It is unknown if activity monitors can detect the increased energy expenditure (EE) of wheelchair propulsion at different speeds or on different surfaces.

Methods:

Individuals who used manual wheelchairs (n = 14) performed 5 wheeling activities: on a level surface at 3 speeds, on a rubberized track at 1 fixed speed and on a sidewalk course at a self-selected speed. EE was measured using a portable indirect calorimetry system and estimated by an Actical (AC) worn on the wrist and a SenseWear (SW) activity monitor worn on the upper arm.
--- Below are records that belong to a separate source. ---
import Summits.FinalStateConjecture.FinalStateConjecture.Theorems.ClusterCompletenessAdiabaticMultiKerrILEDZerothOrderPointwise
import Summits.FinalStateConjecture.FinalStateConjecture.Theorems.ClusterCompletenessAdiabaticMultiKerrILEDSlabWeightedExhaustion

/-!
# Route ClusterCompleteness — crux `AdiabaticMultiKerrILED`, line `Sketch`:
# zeroth-order control — transport of `Φ²` inward from the far zone

Helper file for the crux `stmt-FinalStateConjecture-14310`
(`Summit.FinalStateConjecture.FinalStateConjecture.Theses.ClusterCompleteness.AdiabaticMultiKerrILED`),
line `Sketch`, stub `restFrame_zerothOrder_le` (lead c7, wave 8).

Setting (one zone, zero spin, rest frame of the static tails-cut Schwarzschild zone,
`r = Kerr.radius 0 = ‖x⃗‖`): tilted leaves `{x⁰ = u + F(x⃗)}` of a `C²` height `F` with `‖dF‖ ≤ ½`,
a `C¹` function `Φ` (no wave equation is used), the tortoise derivative
`∂_{r*}Φ = (1 − μ)(x⃗·∇Φ)/r + μ∂₀Φ` of the tails-cut profile `μ = χ(2 − r/8M) · 2H`, and the far
cut-off `θ(r) = χ(6 − 2r/(3M))` of the pointwise file `…ZerothOrderPointwise`.

* `restFrame_zerothOrder_le` — **the registered stub**: `∫_{(0,s]} ∫_{2M<‖y‖≤15M/2} Φ²` over the
  leaves is at most `K = 700` times `M ∫_{2M<‖y‖≤9M} Φ²` over the two boundary leaves plus
  `∫_{(0,s]} ∫_{15M/2≤‖y‖≤9M} Φ²` plus `M² ∫_{(0,s]} ∫_{2M<‖y‖≤9M} ((∂_{r*}Φ)² + (∂₀Φ)²)`.
  The pointwise transport inequality `θΦ² ≤ div V + bad₁ + bad₂` (`zeroth_transport_pointwise`)
  is multiplied by the static weight `Wt = χ(u₂/ε − 1)χ(2 − ‖x⃗‖²/(9M)²)` and integrated over the
  slab (all densities are continuous at `r > 2M`, so the weighted leaf integrals exist,
  `zeroth_leafIntegral`); `∫∫ Wt div V ≤ ½∫Wt|h|(leaf 0) + ½∫Wt|h|(leaf s)`
  (`radialField_weighted_graph_le`, `h = 2(r−2M)θΦ² ≥ 0`, `= 0` for `r ≥ 9M`); the real integrals
  on the right are dominated by the Lebesgue integrals of the statement (`|h| ≤ 14MΦ²`,
  `bad₁ ≤ 38Φ²𝟙_{band}`, `bad₂ ≤ 648M²((∂_{r*}Φ)² + (∂₀Φ)²)`, `Wt ≤ 1`); finally
  `slab_lintegral_le_of_weighted_le` removes the weight (`ε ↓ 0`) and `θ = 1` on the core.

Dafermos–Rodnianski arXiv:0811.0354, §4.1.1; Dafermos–Rodnianski–Shlapentokh-Rothman
arXiv:1402.7034, §2.3.2 and §13.2. [folklore]
-/

noncomputable section

-- the doubled `FinalStateConjecture.FinalStateConjecture` path component trips dupNamespace
set_option linter.dupNamespace false

open Set Filter Metric MeasureTheory
open scoped BigOperators Topology ENNReal
open Literature.Geometry.Lorentzian

namespace Summit.FinalStateConjecture.FinalStateConjecture.Theorems

/-! ### Measure-theoretic bricks -/

/-- `ofReal (∫ f) ≤ ∫⁻ ofReal ∘ f` for every real `f` (both sides discard the negative part; the
left side is `0` for non-integrable `f`). [folklore] -/
private theorem zeroth_ofReal_integral_le_lintegral {α : Type*} [MeasurableSpace α]
    {μ : Measure α} (f : α → ℝ) :
    ENNReal.ofReal (∫ a, f a ∂μ) ≤ ∫⁻ a, ENNReal.ofReal (f a) ∂μ := by
  by_cases hf : Integrable f μ
  · calc ENNReal.ofReal (∫ a, f a ∂μ) ≤ ENNReal.ofReal (∫ a, max (f a) 0 ∂μ) :=
          ENNReal.ofReal_le_ofReal (integral_mono hf hf.pos_part fun a ↦ le_max_left _ _)
      _ = ∫⁻ a, ENNReal.ofReal (max (f a) 0) ∂μ :=
          ofReal_integral_eq_lintegral_ofReal hf.pos_part (Eventually.of_forall fun a ↦ le_max_right _ _)
      _ = ∫⁻ a, ENNReal.ofReal (f a) ∂μ := lintegral_congr fun a ↦ by
          rcases le_total (f a) 0 with h | h
          · rw [max_eq_right h, ENNReal.ofReal_zero, ENNReal.ofReal_of_nonpos h]
          · rw [max_eq_left h]
  · rw [integral_undef hf, ENNReal.ofReal_zero]
    exact zero_le

/-- **From a weighted real leaf integral to a Lebesgue integral over a region**: if `f ≤ c G` on
`S` and `f ≤ 0` off `S` (`c ≥ 0`), then `ofReal (∫ f) ≤ c ∫⁻_S ofReal G`. [folklore] -/
theorem zeroth_ofReal_integral_le_mul {f G : E3 → ℝ} {S : Set E3} {c : ℝ} (hc : 0 ≤ c)
    (h1 : ∀ y ∈ S, f y ≤ c * G y) (h2 : ∀ y ∉ S, f y ≤ 0) :
    ENNReal.ofReal (∫ y, f y) ≤ ENNReal.ofReal c * ∫⁻ y in S, ENNReal.ofReal (G y) := by
  refine (zeroth_ofReal_integral_le_lintegral f).trans ?_
  rw [← lintegral_const_mul' _ _ ENNReal.ofReal_ne_top]
  refine (lintegral_mono fun y ↦ ?_).trans (lintegral_indicator_le _ _)
  by_cases hy : y ∈ S
  · rw [indicator_of_mem hy, ← ENNReal.ofReal_mul hc]
    exact ENNReal.ofReal_le_ofReal (h1 y hy)
  · rw [indicator_of_notMem hy, ENNReal.ofReal_of_nonpos (h2 y hy)]

/-- **Slab version of `zeroth_ofReal_integral_le_mul`**: if `f u ≤ c G u` on `S` and `f u ≤ 0`
off `S` for every `u` (`c ≥ 0`), then `ofReal (∫_{(0,s]} ∫ f) ≤ c ∫⁻_{(0,s]} ∫⁻_S ofReal G`.
[folklore] -/
theorem zeroth_ofReal_slabIntegral_le_mul {f G : ℝ → E3 → ℝ} {S : Set E3} {c : ℝ} (hc : 0 ≤ c)
    (h1 : ∀ u, ∀ y ∈ S, f u y ≤ c * G u y) (h2 : ∀ u, ∀ y ∉ S, f u y ≤ 0) (s : ℝ) :
    ENNReal.ofReal (∫ u in Ioc 0 s, ∫ y, f u y) ≤
      ENNReal.ofReal c * ∫⁻ u in Ioc 0 s, ∫⁻ y in S, ENNReal.ofReal (G u y) := by
  refine (zeroth_ofReal_integral_le_lintegral _).trans ?_
  rw [← lintegral_const_mul' _ _ ENNReal.ofReal_ne_top]
  exact lintegral_mono fun u ↦ zeroth_ofReal_integral_le_mul hc (h1 u) (h2 u)
import Literature.ComputerArithmetic.Shewchuk1997.Compress
import Summits.Ventures.CertifiedArithmetic.Expansions.WeakExpansion
import Mathlib.Tactic.Linarith
import Mathlib.Tactic.Positivity
import Mathlib.Tactic.Ring
import Mathlib.Tactic.NormNum

/-!
# COMPRESS under any tie rule: the adjacency invariant of the upward sweep (new work, p ≥ 4)

New work of the certified-arithmetic venture (ENGINES group: shared numerical engines serving
client cells; rigour lives in the verifiers; every published number belongs to a client cell's
ledger, not to the engines group).  Theorem 23 of [Shewchuk1997, §2.7] makes `h = COMPRESS(e)`
nonoverlapping under every round-to-nearest and NONADJACENT under round-to-even; the venture's
`CompressAdjacentTiesAway` shows that under ties-to-away an adjacent pair does occur
(`⟨2^e₀, 2^p·2^e₀⟩ ↦ ⟨−2^e₀, (2^p+2)·2^e₀⟩`).  This file and its sequel prove what survives
for EVERY round-to-nearest map at precision `p ≥ 4` (components by increasing magnitude):
(i) no component of `COMPRESS(e)` is adjacent to both neighbours — of three consecutive
components `a, b, c`, `a` lies 2-below `b` or `b` lies 2-below `c` (`NoDoubleAdj`); (ii) the
LOWER member of an adjacent consecutive pair is a one-bit number `±2^k` (`LowOneBit`) — the two
relaxations of nonadjacency in the venture's class W of weakly nonoverlapping expansions
(`WeakExpansion.lean`).  THIS FILE carries the invariant `AdjInv` of the upward sweep
(Lines 10–16) through one FAST-TWO-SUM step, beside the tree's `UpInv 1` of Theorem 23
(`AdjInv.absorb`, `AdjInv.emit`); the sequel runs the sweep and COMPRESS.

MECHANISM.  When a roundoff `q_A = (g_A + Q_A) − x_A ≠ 0` is emitted, the carry
`x_A = fl(g_A + Q_A)` is NORMAL on the grid `2^u := ulp(g_A + Q_A)` (`|x_A| ≥ 2^(p−1)·2^u`,
`2|q_A| ≤ 2^u`) and every later carry and roundoff stays on that grid (`AdjInv.hd`); so the
component placed above `q_A` is 2-above it unless `|q_A| = 2^(u−1)` — clause (ii),
`lowOneBit_of_onGrid`.  Clause (i): if the next emitted roundoff `q_B` is adjacent to `q_A`
then `q_B ∉ 2^(u+1)ℤ`, and `2|q_B| = ulp x_B` would give `|q_B| = 2^u`,
`|x_B| < 2^p·2^(u+1)`, against `|g_B| ≥ 2^(p−1) ulp g_B ≥ 2^(p−1)|Q_B| ≥ 2^(2p−2)·2^u` and
`|x_B| ≥ |g_B| − |Q_B| − |q_B|` (`below_two_emit_of_adjacent`, the one place `p ≥ 4` is
used): `q_B` lies 2-below its carry, a relation the exact steps preserve and the next emission
inherits (`AdjInv.flag`).  HONEST FRAMING: nothing here is claimed by the paper; for `p = 2`
the upward-sweep invariants alone do NOT give (i) (from the unreachable sweep state `Q = 1`,
`g = ⟨4, −16⟩` ties-to-away emits `⟨−1, 2, −12⟩`), and `p = 3` is not treated.
-/

namespace Summit.Ventures.CertifiedArithmetic.Expansions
Repeated-measures ANOVA was used to compare measured EE to the estimates from the standard AC prediction equation and SW using 2 different equations.

Results:

Repeated-measures ANOVA demonstrated a significant main effect between measured EE and estimated EE. There were no differences between the criterion method and the AC across the 5 activities. The SW overestimated EE when wheeling at 3 speeds on a level surface, and during sidewalk wheeling. The wheelchair-specific SW equation improved the EE prediction during low intensity activities, but error progressively increased during higher intensity activities.

Conclusions:

During manual wheelchair propulsion, the wrist-mounted AC provided valid estimates of EE, whereas the SW tended to overestimate EE.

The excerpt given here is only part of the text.